## PROBLEM DETAILS
For the listing below, return the line containing "rw [abs_le]; constructor <;> linarith", the line containing "refine walk_sound (g", and all lines in between, exactly as written and nothing else.

## DATA SUPPLIED
------------------------------------------------------------------------
import Summits.RiemannHypothesis.RiemannHypothesis.Theorems.IntegerScrewCensusDualCell

/-!
# Route `IntegerScrew` — kernel checker for the census DUAL certificates (11): `cellCheck` is sound

If a cell passes `cellCheck` with slacks dominating the three error budgets and `Λ` dominating the cubic term, and the
analytic hypotheses `CellHyp` hold at the cell centre `t₀ = 4c + 2`, then `Q_Z(4c + 4τ) ≥ 0` for every
`τ ∈ [mstart/M, mend/M]` (`horner_value` + the three model bounds + `qSum_step` fed into `walk_sound`).
RH-free; nothing here bears on the truth of RH.
-/

set_option linter.dupNamespace false
set_option autoImplicit false

namespace Summit.RiemannHypothesis.RiemannHypothesis.Theorems.IntegerScrew.Manifest.Fast

open Finset Complex

/-- **Soundness of one cell.** -/
theorem cell_sound {D' E : ℕ} {Z : List (List ℤ)} {φs : List ℕ} {vals : List (ℕ × ℕ)} {ν : ℕ → ℝ} {U c1 : ℝ}
    {Wm c Lam fuel mstart mend : ℕ} {S : ℕ × ℕ × ℕ}
    (H : CellHyp Z φs (vals.map xyOf) ν (4 * (c : ℝ) + 2) U c1 Wm) (hc1 : c1 ≤ ((D' : ℝ) + 1) / 2) (hc16 : c1 ≤ 16)
    (hdig : ∀ k, k < D' + 1 + 1 → |dRE (kConsts (D' + 1) E) Z φs (vals.map xyOf) k| < 2 ^ (SW - 1) ∧
      |dIM (kConsts (D' + 1) E) Z φs (vals.map xyOf) k| < 2 ^ (SW - 1))
    (hS0 : (MR : ℝ) ^ (D' + 1) * (ampA Z * ((K0N (D' + 1) E : ℝ) * (31 * U * (1 + 2 * c1 ^ D' / (D').factorial) +
      2 * c1 ^ D' / (D').factorial + (Wm : ℝ) / 2 ^ 46) + ((D' : ℝ) + 2) * 2 ^ 105)) ≤ (S.1 : ℝ))
    (hS1 : (MR : ℝ) ^ (D' + 1) * (2 * (ampA Z * ((K0N (D' + 1) E : ℝ) * (c1 * (31 * U * (1 + 2 * c1 ^ D' / (D').factorial) +
      2 * c1 ^ D' / (D').factorial) + (Wm : ℝ) / 2 ^ 46 * (1 + c1)) + ((D' : ℝ) + 2) ^ 2 * 2 ^ 105))) ≤ (S.2.1 : ℝ))
    (hS2 : (MR : ℝ) ^ (D' + 1) * (4 * (ampA Z * ((K0N (D' + 1) E : ℝ) * (c1 ^ 2 * (31 * U * (1 + 2 * c1 ^ D' / (D').factorial) +
      2 * c1 ^ D' / (D').factorial) + (Wm : ℝ) / 2 ^ 46 * (2 * c1 + c1 ^ 2)) + ((D' : ℝ) + 3) ^ 3 * 2 ^ 105))) ≤ (S.2.2 : ℝ))
    (hLam : (MR : ℝ) ^ (D' + 1) * (K0N (D' + 1) E : ℝ) * ((64 / 3) * ampC Z ν) ≤ (Lam : ℝ))
    (hcell : cellCheck (D' + 1) (halfPack (D' + 1)) (nodeData (kConsts (D' + 1) E) Z φs) (constQ Z * ((K0N (D' + 1) E : ℕ) : ℤ))
      S Lam vals mstart mend fuel = true)
    (hms : mstart < mend) (hmend : mend ≤ MR) :
    ∀ τ : ℝ, (mstart : ℝ) / MR ≤ τ → τ ≤ (mend : ℝ) / MR →
      0 ≤ (constQ Z : ℝ) + qSum Z ν fun μ => Real.cos ((4 * (c : ℝ) + 4 * τ) * μ) := by
  unfold cellCheck at hcell
  simp only at hcell
  set xys := vals.map xyOf with hxys
  set G := gList (D' + 1) (halfPack (D' + 1)) (accNodes xys (nodeData (kConsts (D' + 1) E) Z φs) xys)
    (constQ Z * ((K0N (D' + 1) E : ℕ) : ℤ)) with hG
  set Hl := tauPoly G with hHl
  set K : ℝ := (MR : ℝ) ^ (D' + 1) * (K0N (D' + 1) E : ℝ) with hK
  have hK0 : (0 : ℝ) < (K0N (D' + 1) E : ℝ) := by
    unfold K0N; exact_mod_cast Nat.mul_pos (Nat.pow_pos (by norm_num)) (Nat.factorial_pos _)
  have hMR : (0 : ℝ) < MR := by norm_num [MR]
  have hKpos : 0 < K := mul_pos (pow_pos hMR _) hK0
  have hMD : (0 : ℝ) ≤ (MR : ℝ) ^ (D' + 1) := by positivity
  have hlenG : G.length = D' + 1 + 1 := length_gList _ _ _ _
  have hlenH : Hl.length = D' + 1 + 1 := by rw [hHl, length_tauPoly, hlenG]
  have hν8 : ∀ a, a < Z.length → |ν a| ≤ 8 := fun a ha => by
    rw [abs_of_nonneg (H.ν0 a ha)]; linarith [H.νc a ha]
  -- σ of a dyadic point
  have hσ : ∀ m : ℕ, m < mend → |2 * ((m : ℝ) / MR) - 1| ≤ 1 := fun m hm => by
    have h1 : (m : ℝ) / MR < 1 := by
      rw [div_lt_one hMR]; exact_mod_cast (lt_of_lt_of_le hm hmend)
    have h0 : 0 ≤ (m : ℝ) / MR := by positivity
    rw [abs_le]; constructor <;> linarith
  have ht : ∀ x : ℝ, 4 * (c : ℝ) + 2 + 2 * (2 * x - 1) = 4 * (c : ℝ) + 4 * x := fun x => by ring
  -- the walk
  refine walk_sound (g := fun τ => (constQ Z : ℝ) + qSum Z ν fun μ => Real.cos ((4 * (c : ℝ) + 4 * τ) * μ))
    (g1 := fun τ => 4 * qSum Z ν fun μ => -μ * Real.sin ((4 * (c : ℝ) + 4 * τ) * μ))
    (g2 := fun τ => 16 * qSum Z ν fun μ => -μ ^ 2 * Real.cos ((4 * (c : ℝ) + 4 * τ) * μ))
    (K := K) (Lr := (64 / 3) * ampC Z ν) hKpos ?_ (by rw [hK]; linarith) ?_ ?_ ?_ fuel mstart hcell hms
  · -- Taylor step
    intro τ u hu0 hu
    have := qSum_step (Z := Z) hν8 H.νmono H.ν0 (4 * (c : ℝ)) τ hu0 hu
    linarith
  · -- value
    intro m hm
    have hmR : m < MR := lt_of_lt_of_le hm hmend
    rw [horner_value (negFloor_spec Hl) hlenH hmR, hHl, evalZ_tauPoly]
    have hv := cell_value (E := E) H hc1 hdig (hσ m hm)
    simp only [ht] at hv
    rw [← hG] at hv
    have := mul_le_mul_of_nonneg_left hv hMD
    rw [hK]
    nlinarith
  · -- first derivative
    intro m hm
    have hmR : m < MR := lt_of_lt_of_le hm hmend
    have hlen1 : (padTo (D' + 1) (derivZ Hl)).length = D' + 1 + 1 := length_padTo _ _
    rw [horner_value (negFloor_spec _) hlen1 hmR, evalZ_padTo ((length_derivZ _).trans hlenH.le), hHl, evalZ_derivZ_tauPoly]
    have hv := cell_deriv (E := E) H hc1 hdig (hσ m hm)
    simp only [ht] at hv
    rw [← hG] at hv
    have := mul_le_mul_of_nonneg_left hv hMD
    rw [hK]
    nlinarith
  · -- second derivative
    intro m hm
    have hmR : m < MR := lt_of_lt_of_le hm hmend
    have hlen2 : (padTo (D' + 1) (derivZ (derivZ Hl))).length = D' + 1 + 1 := length_padTo _ _
    rw [horner_value (negFloor_spec _) hlen2 hmR,
      evalZ_padTo (((length_derivZ _).trans (length_derivZ _)).trans hlenH.le), hHl, evalZ_derivZ2_tauPoly]
    have hv := cell_deriv2 (E := E) H hc1 hdig (hσ m hm)
    simp only [ht] at hv
    rw [← hG] at hv
    have := mul_le_mul_of_nonneg_left hv hMD
    rw [hK]
    nlinarith

end Summit.RiemannHypothesis.RiemannHypothesis.Theorems.IntegerScrew.Manifest.Fast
------------------------------------------------------------------------
## ANSWER BOX
    rw [abs_le]; constructor <;> linarith
  have ht : ∀ x : ℝ, 4 * (c : ℝ) + 2 + 2 * (2 * x - 1) = 4 * (c : ℝ) + 4 * x := fun x => by ring
  -- the walk
  refine walk_sound (g := fun τ => (constQ Z : ℝ) + qSum Z ν fun μ => Real.cos ((4 * (c : ℝ) + 4 * τ) * μ))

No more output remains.